PROBLEM DETAILS>
Repeat word for word every line of the data below, from the first through the line containing "tree's Kontsevich–Zagier calculus.", and stop there.

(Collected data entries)

import Literature.NumberTheory.Transcendental.BoxIntegralZetaValues
import Literature.NumberTheory.Transcendental.BoxIntegralLTwoChiThree
import Literature.NumberTheory.Transcendental.CalegariDimitrovTangL2Chi3Trigamma
import HarnessLib

/-!
# Weight-`2` Hurwitz box integrals: `∫_{(0,1)²} (x₀x₁)ʳ dx/(1 − (x₀x₁)ᵐ) = Σ_k (mk+r+1)⁻²`, the
level-`6` values `H₀,…,H₅ ∈ ℚL(2,χ₋₃) + ℚπ²`, and the normal-form integral `a + bπ²/6 + cL(2,χ₋₃)`

Sequel of `BoxIntegralZetaValues.lean` (`∫_{(0,1)²} dx/(1−x₀x₁) = π²/6`) and
`BoxIntegralLTwoChiThree.lean` (`∫_{(0,1)²} dx/(1+x₀x₁+(x₀x₁)²) = L2chi3`), in the same literal
shape `∫ x in {x : Fin 2 → ℝ | ∀ i, x i ∈ Ioo 0 1}, …` of the tree's Kontsevich–Zagier calculus.
The weight-`2`, level-`m` "box sector" of that calculus consists of the integrands
`P(x₀x₁)/(1 − (x₀x₁)ᵐ)`; its values are spanned by the Hurwitz numbers
`H_r := ∫_{(0,1)²} (x₀x₁)ʳ/(1 − (x₀x₁)ᵐ) = Σ_{k≥0} (mk+r+1)⁻² = m⁻² ζ(2, (r+1)/m)` (`0 ≤ r < m`).
Route HurwitzMicroSectors of summit KontsevichZagierPeriods works at level `m = 6`, where
`H₀,…,H₅ ∈ ℚ L(2,χ₋₃) + ℚ π²` and four distribution relations hold ("H2=3H5, H0+H3=4H1,
H0+H2+H4=9H2, H1+H3+H5=9H5"; "all relations verified numerically to 1e−14" there), and its
normal forms are `a + b/(1−xy) + c/(1+xy+x²y²)` with value `a + bπ²/6 + cL(2,χ₋₃)`.

This file PROVES:

* `BoxIntegral.box_integral_pow_div_one_sub_pow` (`integrableOn_…`, `setIntegral_…`) — for
  `m ≥ 1`, `r ≥ 0`: `(x₀x₁)ʳ/(1 − (x₀x₁)ᵐ)` is integrable on the open box (dominated by
  `1/(1−x₀x₁)`) and **`∫ = Σ_{k≥0} 1/(mk+r+1)²`** (geometric expansion, term-wise integration);
* `BoxIntegral.setIntegral_box_level_six_zero` … `_five` — the exact values
  `H₀ = 5L/8 + π²/18`, `H₁ = L/8 + π²/54`, `H₂ = π²/72`, `H₃ = −L/8 + π²/54`,
  `H₄ = −5L/8 + π²/18`, `H₅ = π²/216` (`L = L2chi3`; from the mod-`6` series of
  `…L2Chi3ModSix.lean` / `…L2Chi3Trigamma.lean`), and `BoxIntegral.level_six_relations` — the four
  distribution relations as exact identities;
* `BoxIntegral.setIntegral_box_normalForm`, `integrableOn_box_normalForm` —
  **`∫_{(0,1)²} (a + b/(1−x₀x₁) + c/(1+x₀x₁+(x₀x₁)²)) dx = a + b·π²/6 + c·L2chi3`** (the box has
  volume `1`: `volume_box`, `setIntegral_box_const`), and `BoxIntegral.normalForm_coeff_eq` — under
  CDT's Theorem 1 (the named fact `calegariDimitrovTang_linearIndependent` as hypothesis) equal
  values of two rational normal forms force equal coefficients.

No named facts (D-0026); apart from `normalForm_coeff_eq` (which takes the CDT fact as an explicit
hypothesis) everything is unconditional.

## References

* [CalegariDimitrovTang2024] F. Calegari, V. Dimitrov, Y. Tang, arXiv:2408.15403, Thm. 1 and
  Cor. 2 (p. 3) (the mod-`3`/mod-`6` values of `ζ(2, ·)` in terms of `L(2,χ₋₃)` and `π²`).
* [KontsevichZagier2001] M. Kontsevich, D. Zagier, *Periods* (2001), §1.1.
-/

noncomputable section

open MeasureTheory Set Filter Real Finset

namespace Literature.NumberTheory.Transcendental

namespace BoxIntegral

/-! ### The open unit box of `Fin 2 → ℝ`: the product coordinate and the volume -/

/-- On the open unit box of `Fin 2 → ℝ`, `x₀x₁ ∈ (0,1)`. [folklore] -/
theorem mul_mem_Ioo_of_mem_box {x : Fin 2 → ℝ} (hx : ∀ i, x i ∈ Ioo (0 : ℝ) 1) :
    x 0 * x 1 ∈ Ioo (0 : ℝ) 1 :=
  ⟨mul_pos (hx 0).1 (hx 1).1, mul_lt_one_of_nonneg_of_lt_one_left (hx 0).1.le (hx 0).2 (hx 1).2.le⟩

/-- The open unit box of `Fin n → ℝ` has Lebesgue measure `1`. [folklore] -/
theorem volume_box (n : ℕ) : volume {x : Fin n → ℝ | ∀ i, x i ∈ Ioo (0 : ℝ) 1} = 1 := by
  rw [Beukers.setOf_forall_mem_Ioo_eq_pi, volume_pi_pi]
  simp

/-- `∫_{(0,1)ⁿ} a dx = a`. [folklore] -/
theorem setIntegral_box_const (n : ℕ) (a : ℝ) :
    ∫ _x in {x : Fin n → ℝ | ∀ i, x i ∈ Ioo (0 : ℝ) 1}, a = a := by
  rw [setIntegral_const, measureReal_def, volume_box, ENNReal.toReal_one, one_smul]

/-- Constants are integrable on the open unit box. [folklore] -/
theorem integrableOn_box_const (n : ℕ) (a : ℝ) :
    IntegrableOn (fun _ : Fin n → ℝ => a) {x | ∀ i, x i ∈ Ioo (0 : ℝ) 1} volume :=
  integrableOn_const (by rw [volume_box]; exact ENNReal.one_ne_top)

/-- `∫_{(0,1)²} (x₀x₁)ᵏ dx = 1/(k+1)²` (coordinate form of `setIntegral_box_prod_pow`). [folklore] -/
theorem setIntegral_box_mul_pow (k : ℕ) :
    ∫ x in {x : Fin 2 → ℝ | ∀ i, x i ∈ Ioo (0 : ℝ) 1}, (x 0 * x 1) ^ k = 1 / ((k : ℝ) + 1) ^ 2 := by
  have h := setIntegral_box_prod_pow 2 k
  simp only [Fin.prod_univ_two] at h
  rw [h, one_div_pow]

/-- `(x₀x₁)ᵏ` is integrable on the open unit box (coordinate form). [folklore] -/
theorem integrableOn_box_mul_pow (k : ℕ) :
    IntegrableOn (fun x : Fin 2 → ℝ => (x 0 * x 1) ^ k) {x | ∀ i, x i ∈ Ioo (0 : ℝ) 1} volume := by
  have h := integrableOn_box_prod_pow 2 k
  simp only [Fin.prod_univ_two] at h
  exact h

/-! ### The kernel `tʳ/(1 − tᵐ)`: bound and geometric expansion -/

/-- For `0 ≤ t < 1`, `m ≥ 1`: `tʳ/(1 − tᵐ) ≤ 1/(1 − t)` (numerator `≤ 1`, denominator
`1 − tᵐ ≥ 1 − t`). [folklore] -/
theorem pow_div_one_sub_pow_le {t : ℝ} (ht0 : 0 ≤ t) (ht1 : t < 1) {m : ℕ} (hm : 1 ≤ m) (r : ℕ) :
    t ^ r / (1 - t ^ m) ≤ 1 / (1 - t) := by
  have htm : t ^ m ≤ t := pow_le_of_le_one ht0 ht1.le (by omega)
  exact div_le_div₀ zero_le_one (pow_le_one₀ ht0 ht1.le) (by linarith) (by linarith)

/-- For `0 ≤ t < 1`, `m ≥ 1`: `tʳ/(1 − tᵐ) = Σ_{k≥0} t^{mk+r}`. [folklore] -/
theorem hasSum_pow_mul_add {t : ℝ} (ht0 : 0 ≤ t) (ht1 : t < 1) {m : ℕ} (hm : 1 ≤ m) (r : ℕ) :
    HasSum (fun k : ℕ => t ^ (m * k + r)) (t ^ r / (1 - t ^ m)) := by
  have hg := (hasSum_geometric_of_lt_one (pow_nonneg ht0 m)
    (pow_lt_one₀ ht0 ht1 (by omega))).mul_left (t ^ r)
  rw [div_eq_mul_inv]
  refine hg.congr_fun fun k => ?_
  rw [pow_add, pow_mul, mul_comm]

/-! ### The Hurwitz box integral -/

/-- **`(x₀x₁)ʳ/(1 − (x₀x₁)ᵐ)` is integrable on the open unit box** (`m ≥ 1`; dominated by
`1/(1 − x₀x₁)`, `box_integral_one_div_one_sub_mul_two`). [folklore] -/
theorem integrableOn_box_pow_div_one_sub_pow {m : ℕ} (hm : 1 ≤ m) (r : ℕ) :
    IntegrableOn (fun x : Fin 2 → ℝ => (x 0 * x 1) ^ r / (1 - (x 0 * x 1) ^ m))
      {x | ∀ i, x i ∈ Ioo (0 : ℝ) 1} volume := by
  refine Integrable.mono' box_integral_one_div_one_sub_mul_two.1
    ((by fun_prop : Measurable fun x : Fin 2 → ℝ =>
      (x 0 * x 1) ^ r / (1 - (x 0 * x 1) ^ m)).aestronglyMeasurable) ?_
  refine ae_restrict_of_forall_mem (Beukers.measurableSet_cube 2) fun x hx => ?_
  have ht := mul_mem_Ioo_of_mem_box hx
  have hden : 0 < 1 - (x 0 * x 1) ^ m := by
    have : (x 0 * x 1) ^ m < 1 := pow_lt_one₀ ht.1.le ht.2 (by omega)
    linarith
  rw [Real.norm_eq_abs, abs_of_nonneg (div_nonneg (pow_nonneg ht.1.le r) hden.le)]
  exact pow_div_one_sub_pow_le ht.1.le ht.2 hm r

/-- `Σ_k 1/(mk+r+1)²` converges (`m ≥ 1`: compare with `Σ 1/(k+1)²`). [folklore] -/
theorem summable_one_div_mul_add_sq {m : ℕ} (hm : 1 ≤ m) (r : ℕ) :
    Summable fun k : ℕ => 1 / ((m : ℝ) * k + r + 1) ^ 2 := by
  have h2 := summable_one_div_succ_pow' (n := 2) le_rfl
  refine h2.of_nonneg_of_le (fun k => by positivity) fun k => ?_
  rw [one_div_pow]
  have hm' : (1 : ℝ) ≤ m := by exact_mod_cast hm
  have hk : (0 : ℝ) ≤ k := k.cast_nonneg
  have hr : (0 : ℝ) ≤ r := r.cast_nonneg
  apply one_div_le_one_div_of_le (by positivity)
  nlinarith [mul_le_mul_of_nonneg_right hm' hk]

/-- **The weight-`2` Hurwitz box integral**: for `m ≥ 1` and `r ≥ 0`,
`∫_{(0,1)²} (x₀x₁)ʳ dx/(1 − (x₀x₁)ᵐ) = Σ_{k≥0} 1/(mk+r+1)²` (`= m⁻² ζ(2, (r+1)/m)`): expand
`tʳ/(1−tᵐ) = Σ t^{mk+r}` and integrate term-wise (`∫ (x₀x₁)ʲ = (j+1)⁻²`). These are the numbers
`H_r` of the level-`m` sector `P(xy)/(1−(xy)ᵐ)` of the Kontsevich–Zagier calculus on the box.
[folklore] -/
theorem setIntegral_box_pow_div_one_sub_pow {m : ℕ} (hm : 1 ≤ m) (r : ℕ) :
    ∫ x in {x : Fin 2 → ℝ | ∀ i, x i ∈ Ioo (0 : ℝ) 1}, (x 0 * x 1) ^ r / (1 - (x 0 * x 1) ^ m)
      = ∑' k : ℕ, 1 / ((m : ℝ) * k + r + 1) ^ 2 := by
  -- term-wise integrals
  have hval : ∀ k : ℕ, ∫ x in {x : Fin 2 → ℝ | ∀ i, x i ∈ Ioo (0 : ℝ) 1}, (x 0 * x 1) ^ (m * k + r)
      = 1 / ((m : ℝ) * k + r + 1) ^ 2 := by
    intro k
    rw [setIntegral_box_mul_pow]
    push_cast
    ring_nf
  have hnorm : ∀ k : ℕ, ∫ x in {x : Fin 2 → ℝ | ∀ i, x i ∈ Ioo (0 : ℝ) 1}, ‖(x 0 * x 1) ^ (m * k + r)‖
      = 1 / ((m : ℝ) * k + r + 1) ^ 2 := by
    intro k
    rw [← hval k]
    exact setIntegral_congr_fun (Beukers.measurableSet_cube 2) fun x hx =>
      Real.norm_of_nonneg (pow_nonneg (mul_mem_Ioo_of_mem_box hx).1.le _)
  have hsum : Summable fun k : ℕ =>
      ∫ x in {x : Fin 2 → ℝ | ∀ i, x i ∈ Ioo (0 : ℝ) 1}, ‖(x 0 * x 1) ^ (m * k + r)‖ := by
    simp_rw [hnorm]
    exact summable_one_div_mul_add_sq hm r
  have h := hasSum_integral_of_summable_integral_norm
    (μ := volume.restrict {x : Fin 2 → ℝ | ∀ i, x i ∈ Ioo (0 : ℝ) 1})
    (F := fun (k : ℕ) (x : Fin 2 → ℝ) => (x 0 * x 1) ^ (m * k + r))
    (fun k => integrableOn_box_mul_pow _) hsum
  simp only [hval] at h
  rw [h.tsum_eq]
  refine setIntegral_congr_fun (Beukers.measurableSet_cube 2) fun x hx => ?_
  have ht := mul_mem_Ioo_of_mem_box hx
  exact ((hasSum_pow_mul_add ht.1.le ht.2 hm r).tsum_eq).symm

/-- **Hurwitz box integral, conjunction form** (integrability and value). [folklore] -/
theorem box_integral_pow_div_one_sub_pow {m : ℕ} (hm : 1 ≤ m) (r : ℕ) :
    IntegrableOn (fun x : Fin 2 → ℝ => (x 0 * x 1) ^ r / (1 - (x 0 * x 1) ^ m))
        {x | ∀ i, x i ∈ Ioo (0 : ℝ) 1} volume ∧
      ∫ x in {x : Fin 2 → ℝ | ∀ i, x i ∈ Ioo (0 : ℝ) 1}, (x 0 * x 1) ^ r / (1 - (x 0 * x 1) ^ m)
        = ∑' k : ℕ, 1 / ((m : ℝ) * k + r + 1) ^ 2 :=
  ⟨integrableOn_box_pow_div_one_sub_pow hm r, setIntegral_box_pow_div_one_sub_pow hm r⟩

SOLUTION TO THIS EXERCISE>
import Literature.NumberTheory.Transcendental.BoxIntegralZetaValues
import Literature.NumberTheory.Transcendental.BoxIntegralLTwoChiThree
import Literature.NumberTheory.Transcendental.CalegariDimitrovTangL2Chi3Trigamma
import HarnessLib

/-!
# Weight-`2` Hurwitz box integrals: `∫_{(0,1)²} (x₀x₁)ʳ dx/(1 − (x₀x₁)ᵐ) = Σ_k (mk+r+1)⁻²`, the
level-`6` values `H₀,…,H₅ ∈ ℚL(2,χ₋₃) + ℚπ²`, and the normal-form integral `a + bπ²/6 + cL(2,χ₋₃)`

Sequel of `BoxIntegralZetaValues.lean` (`∫_{(0,1)²} dx/(1−x₀x₁) = π²/6`) and
`BoxIntegralLTwoChiThree.lean` (`∫_{(0,1)²} dx/(1+x₀x₁+(x₀x₁)²) = L2chi3`), in the same literal
shape `∫ x in {x : Fin 2 → ℝ | ∀ i, x i ∈ Ioo 0 1}, …` of the tree's Kontsevich–Zagier calculus.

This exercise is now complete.